ACTIVITY: Every line in the records below that holds "Bool" must be identified and copied.

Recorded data
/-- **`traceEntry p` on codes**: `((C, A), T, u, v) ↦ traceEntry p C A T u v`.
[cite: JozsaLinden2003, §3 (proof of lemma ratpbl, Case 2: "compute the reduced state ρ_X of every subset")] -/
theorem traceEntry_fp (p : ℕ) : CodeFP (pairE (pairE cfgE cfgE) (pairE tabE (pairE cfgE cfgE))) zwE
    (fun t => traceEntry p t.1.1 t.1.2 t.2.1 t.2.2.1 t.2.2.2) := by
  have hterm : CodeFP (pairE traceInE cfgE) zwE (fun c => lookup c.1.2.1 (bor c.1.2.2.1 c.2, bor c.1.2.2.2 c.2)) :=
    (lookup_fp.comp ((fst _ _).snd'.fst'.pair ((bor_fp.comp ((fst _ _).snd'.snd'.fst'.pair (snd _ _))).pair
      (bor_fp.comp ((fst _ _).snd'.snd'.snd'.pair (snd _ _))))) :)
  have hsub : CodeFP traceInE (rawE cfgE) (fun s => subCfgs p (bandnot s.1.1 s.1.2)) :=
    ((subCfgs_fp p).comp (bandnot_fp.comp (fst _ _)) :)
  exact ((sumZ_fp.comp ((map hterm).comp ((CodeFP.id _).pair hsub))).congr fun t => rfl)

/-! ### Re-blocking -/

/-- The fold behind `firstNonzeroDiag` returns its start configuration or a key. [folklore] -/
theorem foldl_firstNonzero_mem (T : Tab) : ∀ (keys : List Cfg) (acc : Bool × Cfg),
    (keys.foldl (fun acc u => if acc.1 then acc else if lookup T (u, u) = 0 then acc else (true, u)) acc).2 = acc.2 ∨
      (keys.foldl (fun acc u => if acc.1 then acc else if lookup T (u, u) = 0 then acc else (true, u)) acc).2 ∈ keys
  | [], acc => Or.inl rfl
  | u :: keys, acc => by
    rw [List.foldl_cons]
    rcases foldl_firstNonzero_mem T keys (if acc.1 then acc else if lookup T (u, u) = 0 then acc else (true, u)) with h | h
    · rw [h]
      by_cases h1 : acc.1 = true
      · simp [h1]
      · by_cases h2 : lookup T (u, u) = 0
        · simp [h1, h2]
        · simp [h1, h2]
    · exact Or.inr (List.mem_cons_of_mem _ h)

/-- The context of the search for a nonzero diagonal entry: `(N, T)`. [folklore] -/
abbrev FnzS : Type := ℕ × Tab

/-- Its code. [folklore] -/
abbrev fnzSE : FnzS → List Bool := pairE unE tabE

==

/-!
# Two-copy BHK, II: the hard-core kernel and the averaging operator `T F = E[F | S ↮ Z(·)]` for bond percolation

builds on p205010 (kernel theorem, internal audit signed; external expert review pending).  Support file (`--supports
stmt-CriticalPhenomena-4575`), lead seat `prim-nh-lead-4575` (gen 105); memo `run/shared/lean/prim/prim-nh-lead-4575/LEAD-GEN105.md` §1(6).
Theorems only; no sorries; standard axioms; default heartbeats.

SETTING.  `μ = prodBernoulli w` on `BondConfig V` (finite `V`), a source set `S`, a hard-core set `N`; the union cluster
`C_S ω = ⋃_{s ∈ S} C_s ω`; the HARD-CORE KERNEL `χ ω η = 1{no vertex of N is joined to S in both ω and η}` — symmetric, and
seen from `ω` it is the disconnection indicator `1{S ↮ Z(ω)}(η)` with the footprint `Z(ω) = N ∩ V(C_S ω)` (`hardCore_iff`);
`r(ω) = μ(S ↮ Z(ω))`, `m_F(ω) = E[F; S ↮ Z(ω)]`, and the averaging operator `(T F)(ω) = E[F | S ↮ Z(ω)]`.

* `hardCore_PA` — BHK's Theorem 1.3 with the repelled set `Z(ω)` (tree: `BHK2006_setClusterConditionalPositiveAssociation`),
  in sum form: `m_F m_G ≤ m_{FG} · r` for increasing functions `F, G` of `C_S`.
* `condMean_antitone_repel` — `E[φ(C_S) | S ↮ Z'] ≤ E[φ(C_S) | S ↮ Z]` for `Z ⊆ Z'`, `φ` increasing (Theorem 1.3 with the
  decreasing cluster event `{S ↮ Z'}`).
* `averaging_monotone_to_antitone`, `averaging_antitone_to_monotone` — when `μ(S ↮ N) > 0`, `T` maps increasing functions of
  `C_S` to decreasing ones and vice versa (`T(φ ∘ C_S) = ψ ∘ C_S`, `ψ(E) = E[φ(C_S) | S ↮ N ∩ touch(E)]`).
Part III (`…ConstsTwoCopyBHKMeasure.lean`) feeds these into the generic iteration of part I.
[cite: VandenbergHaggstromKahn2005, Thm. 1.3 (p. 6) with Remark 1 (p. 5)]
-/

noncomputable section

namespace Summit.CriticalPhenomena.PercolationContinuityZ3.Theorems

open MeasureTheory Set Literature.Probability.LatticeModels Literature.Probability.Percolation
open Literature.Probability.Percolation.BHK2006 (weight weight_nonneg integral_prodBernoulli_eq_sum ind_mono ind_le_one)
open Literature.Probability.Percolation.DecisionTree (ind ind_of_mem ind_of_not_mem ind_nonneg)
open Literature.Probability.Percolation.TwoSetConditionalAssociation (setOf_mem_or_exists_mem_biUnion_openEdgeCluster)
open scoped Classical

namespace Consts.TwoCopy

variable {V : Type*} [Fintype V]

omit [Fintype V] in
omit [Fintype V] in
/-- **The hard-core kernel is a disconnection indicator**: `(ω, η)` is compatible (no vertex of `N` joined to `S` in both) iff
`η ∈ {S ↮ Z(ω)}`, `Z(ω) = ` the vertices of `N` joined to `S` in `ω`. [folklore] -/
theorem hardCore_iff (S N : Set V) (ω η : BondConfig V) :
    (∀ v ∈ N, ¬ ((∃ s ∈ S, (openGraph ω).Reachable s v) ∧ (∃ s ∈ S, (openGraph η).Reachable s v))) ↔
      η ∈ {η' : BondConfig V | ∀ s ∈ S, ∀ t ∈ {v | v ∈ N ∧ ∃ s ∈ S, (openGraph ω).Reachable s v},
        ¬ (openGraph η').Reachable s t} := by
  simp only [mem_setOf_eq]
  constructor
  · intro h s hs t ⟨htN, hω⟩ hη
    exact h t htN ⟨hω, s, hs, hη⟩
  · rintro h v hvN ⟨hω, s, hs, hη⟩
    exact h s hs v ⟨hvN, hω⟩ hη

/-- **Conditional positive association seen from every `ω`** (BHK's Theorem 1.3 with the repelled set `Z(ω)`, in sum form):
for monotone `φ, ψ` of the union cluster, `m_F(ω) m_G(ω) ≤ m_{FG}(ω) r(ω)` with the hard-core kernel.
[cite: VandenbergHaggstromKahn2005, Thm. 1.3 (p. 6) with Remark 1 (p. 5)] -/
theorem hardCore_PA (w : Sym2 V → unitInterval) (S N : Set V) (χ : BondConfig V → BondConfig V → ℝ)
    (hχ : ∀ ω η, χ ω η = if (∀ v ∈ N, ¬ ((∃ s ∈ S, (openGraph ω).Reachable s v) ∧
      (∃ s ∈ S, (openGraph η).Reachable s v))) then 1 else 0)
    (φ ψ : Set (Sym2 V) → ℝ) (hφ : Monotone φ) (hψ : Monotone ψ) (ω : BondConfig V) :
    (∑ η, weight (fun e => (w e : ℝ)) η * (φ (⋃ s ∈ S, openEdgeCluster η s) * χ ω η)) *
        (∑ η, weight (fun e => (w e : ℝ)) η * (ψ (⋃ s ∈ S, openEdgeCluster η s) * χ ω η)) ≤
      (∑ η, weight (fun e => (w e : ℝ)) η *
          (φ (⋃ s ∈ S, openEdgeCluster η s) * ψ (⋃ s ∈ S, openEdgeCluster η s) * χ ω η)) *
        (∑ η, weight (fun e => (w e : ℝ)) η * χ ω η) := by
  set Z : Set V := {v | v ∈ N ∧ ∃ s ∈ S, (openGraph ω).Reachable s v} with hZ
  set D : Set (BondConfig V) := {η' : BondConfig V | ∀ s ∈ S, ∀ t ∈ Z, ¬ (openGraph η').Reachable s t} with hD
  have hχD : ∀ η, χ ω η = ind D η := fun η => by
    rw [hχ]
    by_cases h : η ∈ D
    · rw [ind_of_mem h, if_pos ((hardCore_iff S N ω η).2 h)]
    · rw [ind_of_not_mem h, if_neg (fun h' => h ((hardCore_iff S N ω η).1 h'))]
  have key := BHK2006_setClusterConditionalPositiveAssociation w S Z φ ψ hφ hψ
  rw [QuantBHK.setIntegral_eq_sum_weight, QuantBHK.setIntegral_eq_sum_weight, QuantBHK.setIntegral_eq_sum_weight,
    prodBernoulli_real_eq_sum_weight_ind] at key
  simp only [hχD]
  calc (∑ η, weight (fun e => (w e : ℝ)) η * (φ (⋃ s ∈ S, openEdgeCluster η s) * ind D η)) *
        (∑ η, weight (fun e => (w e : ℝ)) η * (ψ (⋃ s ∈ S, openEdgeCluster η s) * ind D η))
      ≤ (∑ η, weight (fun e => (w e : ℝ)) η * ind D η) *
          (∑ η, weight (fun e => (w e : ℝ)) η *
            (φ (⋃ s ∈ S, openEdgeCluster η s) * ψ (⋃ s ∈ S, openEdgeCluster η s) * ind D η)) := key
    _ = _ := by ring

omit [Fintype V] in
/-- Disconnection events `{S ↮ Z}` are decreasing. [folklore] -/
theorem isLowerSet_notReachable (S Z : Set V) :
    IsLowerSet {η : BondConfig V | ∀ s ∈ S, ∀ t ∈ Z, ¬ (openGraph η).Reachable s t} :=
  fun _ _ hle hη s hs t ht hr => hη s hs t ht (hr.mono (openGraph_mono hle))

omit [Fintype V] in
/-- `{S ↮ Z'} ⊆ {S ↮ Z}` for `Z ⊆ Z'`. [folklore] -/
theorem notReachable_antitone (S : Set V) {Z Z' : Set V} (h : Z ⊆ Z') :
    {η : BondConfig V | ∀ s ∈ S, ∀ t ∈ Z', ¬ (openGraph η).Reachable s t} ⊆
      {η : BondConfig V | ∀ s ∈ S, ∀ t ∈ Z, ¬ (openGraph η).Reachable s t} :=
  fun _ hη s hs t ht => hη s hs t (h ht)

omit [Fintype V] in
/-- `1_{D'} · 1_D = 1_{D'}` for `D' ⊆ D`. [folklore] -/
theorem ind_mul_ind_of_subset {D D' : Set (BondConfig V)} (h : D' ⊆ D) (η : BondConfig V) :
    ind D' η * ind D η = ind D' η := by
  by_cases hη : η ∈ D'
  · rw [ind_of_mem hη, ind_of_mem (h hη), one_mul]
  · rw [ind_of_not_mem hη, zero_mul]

---

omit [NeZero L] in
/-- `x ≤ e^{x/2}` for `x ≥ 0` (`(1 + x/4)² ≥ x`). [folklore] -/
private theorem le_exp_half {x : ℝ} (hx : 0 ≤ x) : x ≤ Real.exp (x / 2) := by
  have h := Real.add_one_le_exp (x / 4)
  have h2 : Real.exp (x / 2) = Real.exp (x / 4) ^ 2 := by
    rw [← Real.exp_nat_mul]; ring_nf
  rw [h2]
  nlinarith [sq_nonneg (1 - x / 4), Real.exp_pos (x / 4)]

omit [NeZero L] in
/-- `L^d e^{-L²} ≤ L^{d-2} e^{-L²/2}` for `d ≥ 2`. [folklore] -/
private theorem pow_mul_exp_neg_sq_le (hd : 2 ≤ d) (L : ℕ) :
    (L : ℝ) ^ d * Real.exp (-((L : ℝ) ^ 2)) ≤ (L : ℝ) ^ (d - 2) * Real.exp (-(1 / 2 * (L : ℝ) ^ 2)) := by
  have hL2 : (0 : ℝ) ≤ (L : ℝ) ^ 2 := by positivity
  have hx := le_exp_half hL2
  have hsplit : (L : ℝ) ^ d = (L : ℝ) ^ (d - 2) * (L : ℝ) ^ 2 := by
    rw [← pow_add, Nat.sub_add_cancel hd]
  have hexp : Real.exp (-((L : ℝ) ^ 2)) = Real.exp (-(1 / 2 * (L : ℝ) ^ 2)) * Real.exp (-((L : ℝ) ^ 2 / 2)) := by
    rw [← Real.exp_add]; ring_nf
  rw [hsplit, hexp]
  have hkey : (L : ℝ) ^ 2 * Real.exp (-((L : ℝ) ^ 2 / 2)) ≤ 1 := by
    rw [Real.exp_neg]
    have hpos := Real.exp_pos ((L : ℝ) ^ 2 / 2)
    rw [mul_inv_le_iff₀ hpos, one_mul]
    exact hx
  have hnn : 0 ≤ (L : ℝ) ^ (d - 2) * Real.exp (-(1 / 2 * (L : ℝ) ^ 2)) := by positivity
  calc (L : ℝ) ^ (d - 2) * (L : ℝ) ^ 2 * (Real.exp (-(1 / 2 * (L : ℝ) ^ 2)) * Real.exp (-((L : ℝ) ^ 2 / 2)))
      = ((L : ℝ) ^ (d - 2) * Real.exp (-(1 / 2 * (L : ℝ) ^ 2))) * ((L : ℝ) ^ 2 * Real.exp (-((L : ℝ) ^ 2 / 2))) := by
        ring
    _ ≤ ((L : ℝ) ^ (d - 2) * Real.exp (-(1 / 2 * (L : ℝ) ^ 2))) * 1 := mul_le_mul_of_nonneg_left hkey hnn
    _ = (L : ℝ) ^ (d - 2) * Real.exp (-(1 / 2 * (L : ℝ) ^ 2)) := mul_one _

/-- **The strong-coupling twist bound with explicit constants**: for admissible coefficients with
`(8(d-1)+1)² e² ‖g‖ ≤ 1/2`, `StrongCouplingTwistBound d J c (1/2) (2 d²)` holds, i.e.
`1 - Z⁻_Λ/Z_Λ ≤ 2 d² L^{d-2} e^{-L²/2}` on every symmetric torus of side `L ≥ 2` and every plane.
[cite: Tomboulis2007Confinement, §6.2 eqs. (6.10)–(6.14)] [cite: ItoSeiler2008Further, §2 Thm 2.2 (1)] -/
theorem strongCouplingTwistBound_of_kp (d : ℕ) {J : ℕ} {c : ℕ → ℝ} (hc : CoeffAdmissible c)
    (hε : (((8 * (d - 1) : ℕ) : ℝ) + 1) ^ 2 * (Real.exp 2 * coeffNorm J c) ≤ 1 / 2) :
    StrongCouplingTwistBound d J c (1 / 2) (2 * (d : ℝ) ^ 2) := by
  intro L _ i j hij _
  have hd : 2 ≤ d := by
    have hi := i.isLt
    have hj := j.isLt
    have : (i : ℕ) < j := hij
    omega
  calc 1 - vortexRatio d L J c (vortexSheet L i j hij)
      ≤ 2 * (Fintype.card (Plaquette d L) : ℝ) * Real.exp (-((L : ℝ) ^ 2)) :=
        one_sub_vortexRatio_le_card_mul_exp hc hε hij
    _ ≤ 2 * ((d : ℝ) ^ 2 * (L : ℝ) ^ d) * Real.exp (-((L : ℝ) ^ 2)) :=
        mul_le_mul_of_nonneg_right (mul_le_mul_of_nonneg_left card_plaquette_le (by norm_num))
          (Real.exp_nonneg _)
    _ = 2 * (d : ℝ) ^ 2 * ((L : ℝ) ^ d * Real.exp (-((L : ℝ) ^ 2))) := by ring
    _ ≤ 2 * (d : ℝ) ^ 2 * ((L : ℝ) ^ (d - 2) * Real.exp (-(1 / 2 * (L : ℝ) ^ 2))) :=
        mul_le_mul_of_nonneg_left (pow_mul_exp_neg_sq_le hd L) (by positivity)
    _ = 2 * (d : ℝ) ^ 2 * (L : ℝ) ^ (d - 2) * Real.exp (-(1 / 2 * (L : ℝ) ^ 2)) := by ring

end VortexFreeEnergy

SOLUTION:
theorem foldl_firstNonzero_mem (T : Tab) : ∀ (keys : List Cfg) (acc : Bool × Cfg),
abbrev fnzSE : FnzS → List Bool := pairE unE tabE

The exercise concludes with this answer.